US 12,223,973 B1
	Speech conversion method and apparatus, storage medium, and electronic device
Huapeng Sima, Nanjing (CN); Ao Yao, Nanjing (CN); and Yiping Tang, Nanjing (CN)
Assigned to NANJING SILICON INTELLIGENCE TECHNOLOGY CO., LTD., Nanjing (CN)
Filed by NANJING SILICON INTELLIGENCE TECHNOLOGY CO., LTD., Nanjing (CN)
Filed on Aug. 9, 2024, as Appl. No. 18/798,929.
Claims priority of application No. 202311826046.4 (CN), filed on Dec. 28, 2023.
Int. Cl.
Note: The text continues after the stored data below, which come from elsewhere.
import Mathlib
import Literature.NumberTheory.Sieve.Maynard2016BaseSetCount
import HarnessLib

/-!
# Maynard 2016: `#{n ≤ U/m : (n(mn − 1), P_w) = 1} = (U/m) ∏_{p ≤ w}(1 − ω_m(p)/p) + O(P_w)`

Topic `Literature/NumberTheory/Sieve`. J. Maynard, *Large gaps between primes*, Ann. of Math. (2)
183 (2016), 915–933 = arXiv:1408.5110, §4 display (4.1), §6 displays (6.6), (6.17), (6.30): the
base set of the weights (4.1) has `(U/m) ∏_{p ≤ w}(1 − ω_m(p)/p) + O(P_w + 1)` elements, and
`P_w ≤ (log₃ x)³` (`Maynard2016Growth.Pw_le_log₃_pow`), negligible against `U/m ≥ z (log₂ x)²`.

PROVED here (no named facts): `density_nonneg`, `density_le_one`,
`abs_card_baseSet_sub_density_le` (error `≤ P_w + 1`) and the packaged
`eventually_abs_card_baseSet_sub_density_le` (error `≤ (log₃ x)³ + 1` for all `m ≥ 1`).

## References

* J. Maynard, *Large gaps between primes*, Ann. of Math. (2) 183 (2016), 915–933; arXiv:1408.5110,
  §4 (4.1), §6 (6.6), (6.17), (6.30). [Maynard2016LargeGaps]
-/

open Filter Finset
open scoped Topology

namespace Literature.NumberTheory.Sieve

namespace Maynard2016

/-- `0 ≤ ∏_{p ≤ w}(1 − ω_m(p)/p)`. [cite: Maynard2016LargeGaps, §6 display (6.17)] -/
theorem density_nonneg (m x : ℕ) :
    0 ≤ ∏ p ∈ (Finset.Iic ⌊wFun x⌋₊).filter Nat.Prime,
      (1 - ((if p ∣ m then 1 else 2 : ℕ) : ℝ) / p) := by
  rw [← prod_sub_div_Pw_eq]
  exact div_nonneg (prod_sub_nonneg m x) (Nat.cast_nonneg _)

/-- `∏_{p ≤ w}(1 − ω_m(p)/p) ≤ 1`. [cite: Maynard2016LargeGaps, §6 display (6.17)] -/
theorem density_le_one (m x : ℕ) :
    ∏ p ∈ (Finset.Iic ⌊wFun x⌋₊).filter Nat.Prime,
      (1 - ((if p ∣ m then 1 else 2 : ℕ) : ℝ) / p) ≤ 1 := by
  rw [← prod_sub_div_Pw_eq]
  have hP : (0 : ℝ) < Pw x := by exact_mod_cast primorial_pos _
  rw [div_le_one hP]
  exact prod_sub_le_Pw m x

/-- **The size of the base set, density form.** For `m ≥ 1` and `U ≥ 0`:
`| #{1 ≤ n ≤ ⌊U/m⌋ : (n(mn − 1), P_w) = 1} − (U/m) ∏_{p ≤ w}(1 − ω_m(p)/p) | ≤ P_w + 1`.
[cite: Maynard2016LargeGaps, §6 displays (6.6), (6.17)] -/
theorem abs_card_baseSet_sub_density_le {m : ℕ} (hm : 1 ≤ m) {C_U ε : ℝ} {x : ℕ}
    (hU : 0 ≤ U C_U ε x) :
    |((baseSet C_U ε x m).card : ℝ) -
        U C_U ε x / m * ∏ p ∈ (Finset.Iic ⌊wFun x⌋₊).filter Nat.Prime,
          (1 - ((if p ∣ m then 1 else 2 : ℕ) : ℝ) / p)| ≤ (Pw x : ℝ) + 1 := by
  set δ := ∏ p ∈ (Finset.Iic ⌊wFun x⌋₊).filter Nat.Prime,
    (1 - ((if p ∣ m then 1 else 2 : ℕ) : ℝ) / p) with hδdef
  set D := ∏ p ∈ (Finset.range (⌊wFun x⌋₊ + 1)).filter Nat.Prime,
    ((p : ℝ) - ((if p ∣ m then 1 else 2 : ℕ) : ℝ)) with hDdef
  have hδD : D / (Pw x : ℝ) = δ := prod_sub_div_Pw_eq m x
  have h1 := abs_card_baseSet_sub_le hm C_U ε x
  rw [mul_div_assoc, hδD] at h1
  have hDP : D ≤ Pw x := prod_sub_le_Pw m x
  have hδ0 : 0 ≤ δ := density_nonneg m x
  have hδ1 : δ ≤ 1 := density_le_one m x
  have hUm : 0 ≤ U C_U ε x / m := div_nonneg hU (Nat.cast_nonneg _)
  have hfl : |U C_U ε x / m * δ - (⌊U C_U ε x / m⌋₊ : ℝ) * δ| ≤ 1 := by
    rw [← sub_mul, abs_mul, abs_of_nonneg hδ0]
    have h2 : |U C_U ε x / m - (⌊U C_U ε x / m⌋₊ : ℝ)| ≤ 1 := by
      rw [abs_le]
      constructor
      · linarith [Nat.floor_le hUm]
      · linarith [Nat.lt_floor_add_one (U C_U ε x / m)]
    calc |U C_U ε x / m - (⌊U C_U ε x / m⌋₊ : ℝ)| * δ ≤ 1 * 1 :=
          mul_le_mul h2 hδ1 hδ0 zero_le_one
      _ = 1 := one_mul _
  calc |((baseSet C_U ε x m).card : ℝ) - U C_U ε x / m * δ|
      = |(((baseSet C_U ε x m).card : ℝ) - (⌊U C_U ε x / m⌋₊ : ℝ) * δ) -
          (U C_U ε x / m * δ - (⌊U C_U ε x / m⌋₊ : ℝ) * δ)| := by ring_nf
    _ ≤ |((baseSet C_U ε x m).card : ℝ) - (⌊U C_U ε x / m⌋₊ : ℝ) * δ| +
          |U C_U ε x / m * δ - (⌊U C_U ε x / m⌋₊ : ℝ) * δ| := abs_sub _ _
    _ ≤ D + 1 := add_le_add h1 hfl
    _ ≤ (Pw x : ℝ) + 1 := by linarith

/-- **Packaged along `x → ∞`** (`0 < C_U`, `ε ≤ 1/2`): for all large `x` and every `m ≥ 1`,
`| #baseSet − (U/m) ∏_{p ≤ w}(1 − ω_m(p)/p) | ≤ (log₃ x)³ + 1`. [cite: Maynard2016LargeGaps, §4 («P_w = o(log₂ x)»), §6 display (6.17)] -/
theorem eventually_abs_card_baseSet_sub_density_le {C_U ε : ℝ} (hCU : 0 < C_U) (hε : ε ≤ 1 / 2) :
    ∀ᶠ x : ℕ in atTop, ∀ m : ℕ, 1 ≤ m →
      |((baseSet C_U ε x m).card : ℝ) -
          U C_U ε x / m * ∏ p ∈ (Finset.Iic ⌊wFun x⌋₊).filter Nat.Prime,
            (1 - ((if p ∣ m then 1 else 2 : ℕ) : ℝ) / p)| ≤
        Real.log (Real.log (Real.log x)) ^ 3 + 1 := by
  filter_upwards [eventually_wTrick hε, eventually_iteratedLogs, eventually_gt_atTop 0]
    with x hx hlogs hx0 m hm
  obtain ⟨-, hly, -, -, -, hPw⟩ := hx
  obtain ⟨-, hL₂, -⟩ := hlogs
  have hU : 0 ≤ U C_U ε x := (U_pos hCU hx0 hly (by linarith)).le
  exact (abs_card_baseSet_sub_density_le hm hU).trans (by linarith)

end Maynard2016

end Literature.NumberTheory.Sieve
G10L 13/033 (2013.01); G10L 15/02 (2006.01); G10L 15/06 (2013.01); G10L 15/18 (2013.01); G10L 21/007 (2013.01)

CPC G10L 21/007 (2013.01) [G10L 15/02 (2013.01); G10L 15/063 (2013.01); G10L 15/1807 (2013.01); G10L 2015/0631 (2013.01)]

7 Claims

1. A speech conversion method comprising:

acquiring a source speech to be converted and a target speech sample of a target speaker;

recognizing a style category of the target speech sample by an audio feature encoding module, and extracting a target audio feature from the target speech sample according to the style category of the target speech sample, wherein the target audio feature includes a textual feature, a prosodic feature and a timbre feature of the target speech sample;

extracting a source audio feature from the source speech by the audio feature encoding module, wherein the source audio feature includes a textual feature, a prosodic feature and a timbre feature of the source speech;

acquiring a first style feature of the target speech sample by a style feature encoding module and determining a second style feature of the target speech sample according to the first style feature, wherein the first style feature is used to indicate a static voice characteristic of the target speech sample, and the second style feature is used to indicate predicted values for a feature bias amount and a gain amount of the first style feature within a preset duration;

fusing and mapping the source audio feature of the source speech, the target audio feature of the target speech sample, and the second style feature of the target speech sample to obtain a joint encoding feature; and

decoding the joint encoding feature on which a standard streaming operation is performed, to obtain a target speech feature corresponding to a speaking style of the target speaker, and converting the source speech based on the target speech feature to obtain a target speech,

wherein, before the extracting audio features from the source speech by the audio feature encoding module, the method further comprises:

training a first clustering model by using first training samples, wherein the first training samples include speech samples of a plurality of speakers, and the speech samples of the plurality of speakers correspond to different style types, and wherein the first clustering model is configured for clustering the first training samples and determining, according to a result of the clustering, category labels corresponding to the first training samples;

training a second clustering model by using second training samples, wherein the second training samples include speech samples of a plurality of speakers, and the speech samples of the plurality of speakers correspond to different style types, and wherein the second clustering model is configured for clustering the second training samples and determining, according to a result of the clustering, category labels corresponding to the second training samples, the first clustering model and the second clustering model using different structures of feature extractors to perform clustering from different dimensions;

inputting third training samples into the trained first clustering model, the trained second clustering model, and an initial audio feature encoding module, wherein the third training samples include speech samples of a plurality of speakers; and

training the initial audio feature encoding module according to a loss function for the initial audio feature encoding module, and training the initial audio feature encoding module to convergence according to actual category labels output from the first clustering model and the second clustering model and the predicted category labels output from the initial audio feature encoding module to obtain the audio feature encoding module, wherein the audio feature encoding module is configured for performing audio feature extraction based on the style type of speech.